20 thn yang lalu, tepatnya Januari thn 1994, saya ditinggal suami karena penyakit kanker liver. Itulah takdir saya yang pahit. Saya tidak bisa menolaknya. Sedih, sudah pasti. Hancur rasanya hati ini. Hari-hari terasa gelap. Dunia ini seperti musuh jadinya, untuk apa lagi hidup. Tiga hari lagi adalah ulangtahun pernikahan kita yang ke 3, putra kami barulah berumur 20 bulan, lagi lucu-lucunya, membutuhkan kasih sayang dan perhatian dari orang tuanya dalam masa pertumbuhannya, tetapi takdir berkata lain, putraku menjadi anak yatim pada umur 20 bln. Umur yang belum mengerti arti kehilangan, tak mampu mengungkapkan dengan kata, tapi dapat merasakan dengan jiwa. Bathinnya pasti bertanya. Bertanya, kemana ayah pergi. Kenapa ibu bersedih dan menangis. Duduk dipangkuanku, memeluk erat, sekali kali menatapku dengan tatapan bocah tapi penuh tanya. Dia melihat kesedihan ibunya setiap hari. Haruskah anakku menjalani hari-hari yang penuh dengan duka. Tidak, tidak boleh. Aku berjanji pada diriku sendiri dan bersumpah tidak akan meneteskan airmata lagi didepan putraku. Aku harus bangkit dan kuat dihadapan putraku. Putraku harus tumbuh normal, harus bahagia seperti anak-anak yang lain. Ya, putraku penyemangat hidupku, putraku memberi aku kekuatan untuk melanjutkan hidup kami. Dia bisa membuat aku tersenyum bahkan tertawa, melupakan sejenak kesedihan yang dipendam.
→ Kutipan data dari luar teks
import Literature.Computability.Complexity.CircuitComposition
import Summits.PneNP.PneNP.Theorems.CliqueExtLowerBound.Negative.PermConsequences
import Summits.PneNP.PneNP.Theorems.ConvexRankGatesCaptureDefs
import Summits.PneNP.PneNP.Theorems.ConvexRankGatesCaptureAbelianCosetFredholm
import HarnessLib

/-!
# Route ConvexRankGates, crux `Capture` (stmt-PneNP-2659), line `csp-spine-meet-to-join`:
# Stub 3a `stub_cosetMeetToJoinAbelian` — abelian coset meet-to-join

PROGRESS LOG (worker S3a, 2026-08-16):
* file A `ConvexRankGatesCaptureAbelianCosetFredholm.lean` (pure group theory: the abelian coset
  Fredholm alternative `abelianCosetFredholm`, the small faithful model `abEmb`, transport
  `ab_mem_closure_image_iff`) — sorry-free, lean check rc 0;
* this file B: circuits — OR-fold over `permBasis`, one PERM gate per nontrivial character of
  `ZMod |G|` via `abelianProgram_isPermGate`, assembly of the stub.

**Statement** (`stub_cosetMeetToJoinAbelian`, registered): there is `c` (`c = 3`) such that every
abelian COSET gate with size parameter `s` (`IsAbelianCosetGate s g`: a finite abelian group `G`,
`|G| ≤ s`, variables `Fin nv`, `nv ≤ s`, input `j` selecting the constraint
`(c j)⁻¹ * h ∘ scope j ∈ H j`, `H j ≤ G^{r j}`; the gate fires iff the selected constraints have no
common solution) is computed by a circuit over
`permBasis ((s+2)^c) = {∧₂, ∨₂, 1, 0} ∪ PERM_{(s+2)^c}` with at most `(s+2)^c` gates.

**Proof.** Write `A = Additive G`, `e = |A|`.  By the abelian coset Fredholm alternative
(`abelianCosetFredholm`, file A) the gate fires on the selection `v` iff for some character
`ω ≠ 0` of `ZMod e` the pair `(0, ω)` lies in the subgroup of `Â^{nv} × (ZMod e)̂` generated by the
selected generators `abGen j χ` (`v j = true`, `χ ∈ (H j)^⊥`).  Transporting along the injective
homomorphism `abEmb : Â^{nv} × (ZMod e)̂ →+ (Option (Fin nv) → Â × (ZMod e)̂)` (file A), each
condition "`(0, ω) ∈ ⟨selected generators⟩`" is ONE abelian group program over the finite abelian
group `Â × (ZMod e)̂` (`e²` elements) with `nv + 1` coordinates, rows = generators wired to their
constraint `j`, hence ONE PERM gate on `e² (nv + 1) ≤ (s+2)^3` points
(`abelianProgram_isPermGate`).  The gate function is the OR of these `≤ e - 1 ≤ s` PERM gates
(`ab_cktSize_exists`: `2 (e - 1) + 1 ≤ (s+2)^3` gates of `permBasis`, the empty OR being the
constant `0`).

References: the line card `Cruxes/Capture/Lines/csp-spine-meet-to-join.md` (Stub 3a); folklore
(Pontryagin duality for finite abelian groups; Furst–Hopcroft–Luks 1980 for PERM gates).
-/

namespace Summit.PneNP.PneNP.Cruxes.Capture.CspSpineMeetToJoin

set_option linter.dupNamespace false -- `Summit.PneNP.PneNP.…`: summit = sub-problem (D-0017)

open Literature.Computability.Complexity AddChar
open Summit.PneNP.PneNP.Theorems.CliqueExtLowerBound.Negative (abelianProgram_isPermGate)

/-! ## An OR of single gates over a basis containing `∨₂` and `0` -/

section OrFold

variable {ι : Type*} {B : Set GateFn}

/-- **OR-fold**: if each `fz z` (`z ∈ F`) is computed by one gate of `B` wired to the inputs and
`B ∋ ∨₂, 0`, then `x ↦ [∃ z ∈ F, fz z x]` has a `B`-circuit with `2 |F| + 1` gates (a chain of
`∨₂`s ending in the constant `0`). [folklore] -/
theorem ab_cktSize_exists (hor : GateFn.or 2 ∈ B) (hfalse : GateFn.const false ∈ B) {Z : Type*}
    [DecidableEq Z] (fz : Z → (ι → Bool) → Bool) (F : Finset Z)
    (hfz : ∀ z ∈ F, CktSize B (fun x (_ : Unit) => fz z x) 1) :
    CktSize B (fun x (_ : Unit) => decide (∃ z ∈ F, fz z x = true)) (2 * F.card + 1) := by
  induction F using Finset.induction_on with
  | empty =>
    refine ((CktSize.gate (GateFn.const false) hfalse (Fin.elim0 : Fin 0 → ι)).congr
      fun x _ => ?_).of_le (by simp)
    simp [GateFn.const]
  | insert a F ha ih =>
    have h1 := (hfz a (Finset.mem_insert_self a F)).pair
      (ih fun z hz => hfz z (Finset.mem_insert_of_mem hz))
    have h2 : CktSize B
        (fun (y : Unit ⊕ Unit → Bool) (_ : Unit) => (y (Sum.inl ()) || y (Sum.inr ()))) 1 :=
      (CktSize.gate (GateFn.or 2) hor ![Sum.inl (), Sum.inr ()]).congr fun y _ => by
        simp only [GateFn.or, Fin.exists_fin_two, Matrix.cons_val_zero, Matrix.cons_val_one,
          Bool.decide_or, Bool.decide_eq_true]
    refine ((h1.comp h2).congr fun x _ => ?_).of_le ?_
    · simp only [Sum.elim_inl, Sum.elim_inr, Finset.exists_mem_insert, Bool.decide_or,
        Bool.decide_eq_true]
    · rw [Finset.card_insert_of_notMem ha]
      omega

end OrFold

/-! ## The abelian coset gate as an OR of PERM gates -/

section Core

variable {A : Type} [AddCommGroup A] [Fintype A] {nv m : ℕ} {r : Fin m → ℕ}

/-- **Core construction.** For coset-CSP data over a finite abelian group `A` (additive) and a
Boolean function `f` of the selection that is `true` iff the selected constraints are jointly
unsatisfiable, `f` has a circuit over `permBasis S` with `≤ 2 |A| + 1` gates as soon as
`|A|² (nv + 1) ≤ S`: the OR over the nontrivial characters `ω` of `ZMod |A|` of the PERM gates
"`(0, ω) ∈ ⟨selected generators⟩`" (`abelianCosetFredholm` + `abEmb` + `abelianProgram_isPermGate`).
[folklore] -/
theorem ab_cktSize_unsat (scope : (j : Fin m) → Fin (r j) → Fin nv)
    (H : (j : Fin m) → AddSubgroup (Fin (r j) → A)) (c : (j : Fin m) → Fin (r j) → A)
    (f : (Fin m → Bool) → Bool)
    (hf : ∀ v, f v = true ↔
      ¬ ∃ h : Fin nv → A, ∀ j, v j = true → -c j + (fun i => h (scope j i)) ∈ H j)
    {S : ℕ} (hS : Fintype.card A ^ 2 * (nv + 1) ≤ S) :
    CktSize (permBasis S) (fun v (_ : Unit) => f v) (2 * Fintype.card A + 1) := by
  classical
  -- indexing of the generators: pairs `⟨j, χ⟩`, `χ ∈ (H j)^⊥`
  set Idx := (Σ j : Fin m, abAnnih H j)
  set N : ℕ := Fintype.card Idx
  set eq : Idx ≃ Fin N := Fintype.equivFin Idx
  set wire : Fin N → Fin m := fun i => (eq.symm i).1 with hwire
  -- the small faithful model: rows and targets in `Option (Fin nv) → Â × (ZMod |A|)̂`
  set ρ : Fin N → Option (Fin nv) → AddChar A ℂ × AddChar (ZMod (Fintype.card A)) ℂ :=
    fun i => abEmb nv (abGen scope c (eq.symm i).1 (eq.symm i).2) with hρ
  set fω : AddChar (ZMod (Fintype.card A)) ℂ → (Fin N → Bool) → Bool := fun ω u =>
    decide (Multiplicative.ofAdd (abEmb nv (0, ω)) ∈
      Subgroup.closure ((fun i => Multiplicative.ofAdd (ρ i)) '' {i | u i = true})) with hfω
  -- each `fω ω` is ONE PERM gate on `|A|² (nv + 1) ≤ S` points
  have hperm : ∀ ω, IsPermGate S ⟨N, fω ω⟩ := fun ω => by
    refine (abelianProgram_isPermGate ρ (abEmb nv (0, ω)) (fω ω) fun u => ?_).mono ?_
    · rw [hfω]
      exact decide_eq_true_iff
    · simp only [Fintype.card_prod, Fintype.card_option, Fintype.card_fin, AddChar.card_eq,
        ZMod.card]
      simpa [pow_two] using hS
  have hgate : ∀ ω, CktSize (permBasis S) (fun (x : Fin m → Bool) (_ : Unit) =>
      fω ω fun i => x (wire i)) 1 := fun ω =>
    CktSize.gate (B := permBasis S) ⟨N, fω ω⟩ (Or.inr (hperm ω)) wire
  -- semantics of the PERM gate `ω`: `(0, ω) ∈ ⟨selected generators⟩`
  have hsem : ∀ ω (x : Fin m → Bool), fω ω (fun i => x (wire i)) = true ↔
      ((0 : AddChar (Fin nv → A) ℂ), ω) ∈ AddSubgroup.closure (abGens scope H c x) := by
    intro ω x
    rw [hfω]
    simp only [decide_eq_true_eq]
    have himg : (fun i => Multiplicative.ofAdd (ρ i)) '' {i | x (wire i) = true} =
        (fun q => Multiplicative.ofAdd (abEmb nv q)) '' abGens scope H c x := by
      ext g
      simp only [Set.mem_image, Set.mem_setOf_eq, abGens, hρ, hwire]
      constructor
      · rintro ⟨i, hi, rfl⟩
        exact ⟨_, ⟨eq.symm i, hi, rfl⟩, rfl⟩
      · rintro ⟨q, ⟨p, hp, rfl⟩, rfl⟩
        refine ⟨eq p, ?_, ?_⟩
        · simpa using hp
        · rw [Equiv.symm_apply_apply]
    rw [himg]
    exact ab_mem_closure_image_iff (fun q => Multiplicative.ofAdd (abEmb nv q))
      (by simp) (fun a b => by simp [ofAdd_add]) (Multiplicative.ofAdd.injective.comp
        (abEmb_injective nv)) _ _
  -- the OR over the nontrivial characters of `ZMod |A|`
  have hor : GateFn.or 2 ∈ permBasis S := Or.inl (by simp [monConst])
  have hfalse : GateFn.const false ∈ permBasis S := Or.inl (by simp [monConst])
  have hF := ab_cktSize_exists hor hfalse (fun ω (x : Fin m → Bool) => fω ω fun i => x (wire i))
    (Finset.univ.erase 0) fun ω _ => hgate ω
  refine (hF.congr fun x _ => ?_).of_le ?_
  · rw [Bool.eq_iff_iff, decide_eq_true_iff, hf x, abelianCosetFredholm scope H c x]
    constructor
    · rintro ⟨ω, hω, h⟩
      exact ⟨ω, (Finset.mem_erase.1 hω).1, (hsem ω x).1 h⟩
    · rintro ⟨ω, hω, h⟩
      exact ⟨ω, Finset.mem_erase.2 ⟨hω, Finset.mem_univ _⟩, (hsem ω x).2 h⟩
  · have : (Finset.univ.erase (0 : AddChar (ZMod (Fintype.card A)) ℂ)).card ≤ Fintype.card A :=
      (Finset.card_le_univ _).trans (by rw [AddChar.card_eq, ZMod.card])
    omega

end Core

/-! ## The stub -/

/-- **Stub 3a — abelian coset meet-to-join** (`CosetMeetToJoinAbelian` of the line
`csp-spine-meet-to-join`, crux `ConvexRankGates.Capture`): every abelian COSET gate with size
parameter `s` is computed by a circuit over `{∧₂, ∨₂, 1, 0} ∪ PERM_{(s+2)^3}` with `≤ (s+2)^3`
gates — an OR of `≤ s` PERM gates of width `|G|² (nv + 1)`, by Pontryagin duality
(`abelianCosetFredholm`: emptiness of an intersection of selected cosets, a MEET, is membership of
some `(0, ω)`, `ω ≠ 0`, in the subgroup generated by the selected annihilator graphs, a JOIN).
[folklore] -/
theorem stub_cosetMeetToJoinAbelian : ∃ c : ℕ, ∀ (s : ℕ) (g : GateFn), IsAbelianCosetGate s g →
    ∃ C : Circuit (Fin g.1), C.IsOver (permBasis ((s + 2) ^ c)) ∧ C.size ≤ (s + 2) ^ c ∧
      C.Computes g.2 := by
  refine ⟨3, fun s g hg => ?_⟩
  obtain ⟨-, G, iG, iF, nv, hcomm, hG, hnv, r, scope, H, c, -, hiff⟩ := hg
  letI : CommGroup G := CommGroup.mk hcomm
  -- size bookkeeping: `|G|² (nv + 1) ≤ (s+2)^3` and `2 |G| + 1 ≤ (s+2)^3`
  have h2 : (2 : ℕ) ^ 2 ≤ (s + 2) ^ 2 := Nat.pow_le_pow_left (by omega) 2
  have hS : Fintype.card (Additive G) ^ 2 * (nv + 1) ≤ (s + 2) ^ 3 := by
    rw [Fintype.card_additive, pow_succ]
    exact Nat.mul_le_mul (Nat.pow_le_pow_left (by omega) 2) (by omega)
  have hsize : 2 * Fintype.card (Additive G) + 1 ≤ (s + 2) ^ 3 := by
    rw [Fintype.card_additive, pow_succ]
    calc 2 * Fintype.card G + 1 ≤ 2 ^ 2 * (s + 2) := by omega
      _ ≤ (s + 2) ^ 2 * (s + 2) := Nat.mul_le_mul_right _ h2
  -- the core construction over `A = Additive G`
  have hcore := ab_cktSize_unsat (A := Additive G) scope (fun j => (H j).toAddSubgroup)
    (fun j i => Additive.ofMul (c j i)) g.2 (fun v => hiff v) hS
  obtain ⟨C, hC, hCs, hCe⟩ := (hcore.of_le hsize).toCircuit
  exact ⟨C, hC, hCs, fun x => hCe x⟩

end Summit.PneNP.PneNP.Cruxes.Capture.CspSpineMeetToJoin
Bukan TUHAN. Malah TUHAN yang sudah mengambil semua kebahagiaan kami, memberi kami kesedihan, membuat saya patah hati dengan hidup ini, membuat aku terpuruk, dan ketakutan dalam menghadapi masa depan. Aku marah. Itulah perasaananku saat itu pada TUHAN. Bertanya kepada TUHAN, kenapa harus begini, apa dosa dan salah saya, kenapa.?.....kenapa. ...? Kenapa saat saya ingin menerima KRISTUS, cobaan ini datang. Sungguh dalam pergumulaan yang berat. Saya berseteru dengan-NYA saat itu. Tapi tahun 1998 saya menerima YESUS . Saat ini, setelah 20 thn dalam menjalani hidup ini sebagai single parent, dengan berbagai rintangan, yang namanya pahit getir, sudah saya rasakan. Yang ingin saya bagikan kepada para pembaca, terutama ibu-ibu single parent adalah KASIH TUHAN YESUS yang telah menemani saya selama ini. DIA yang telah menyediakan semua kebutuhan kami. KEKUATAN, PENGHIBURAN, KESEHATAN, SANDANG & PANGAN. DIA yang telah menjaga dan memelihara kami. DIA telah menyediakan sebelum saya memintanya. Pembaca dan ibu-ibu sekalian, saat ini putra saya sudah mau menginjak usia 22 thn, sebentar lagi dia sudah mau menyelesaikan pendidikan S1 nya dijurusan mesin di Singapore. Bukan saya mau menyombongkan diri karena mampu menguliahkan anak di Singapore. Tapi saya ingin mengabarkan inilah kebesaran Tuhan dengan KASIHNYA yang berkelimpahan. Saya hanyalah seorang wanita biasa, tidak punya gelar sarjana. Seorang ibu yang kebingungan dan ketakutan menghadapi masa depan. Dengan apa saya harus membesarkan putraku. Bingung dan takut. Saya teringat dengan sebuah oven/pemanggang kue. Oven ini saya minta dari suami. Tidak tanggung-tanggung, bukan oven yang kecil yang biasa dipakai ibu-ibu rumah tangga. Tapi ini oven pesanan khusus dengan ukuran 210 x 100, lengkap dengan loyang dan mixernya. Heran juga, suami bisa mengabulkan, padahal biasa dia akan cerewet nanya ini itu, apalagi selama ini saya tidak pernah membuat kue. Dan saya mulai mencoba/tahap belajar membuat kue-kue kering untuk dititipkan di toko-toko saat lebaran idul fitri tahun 1993.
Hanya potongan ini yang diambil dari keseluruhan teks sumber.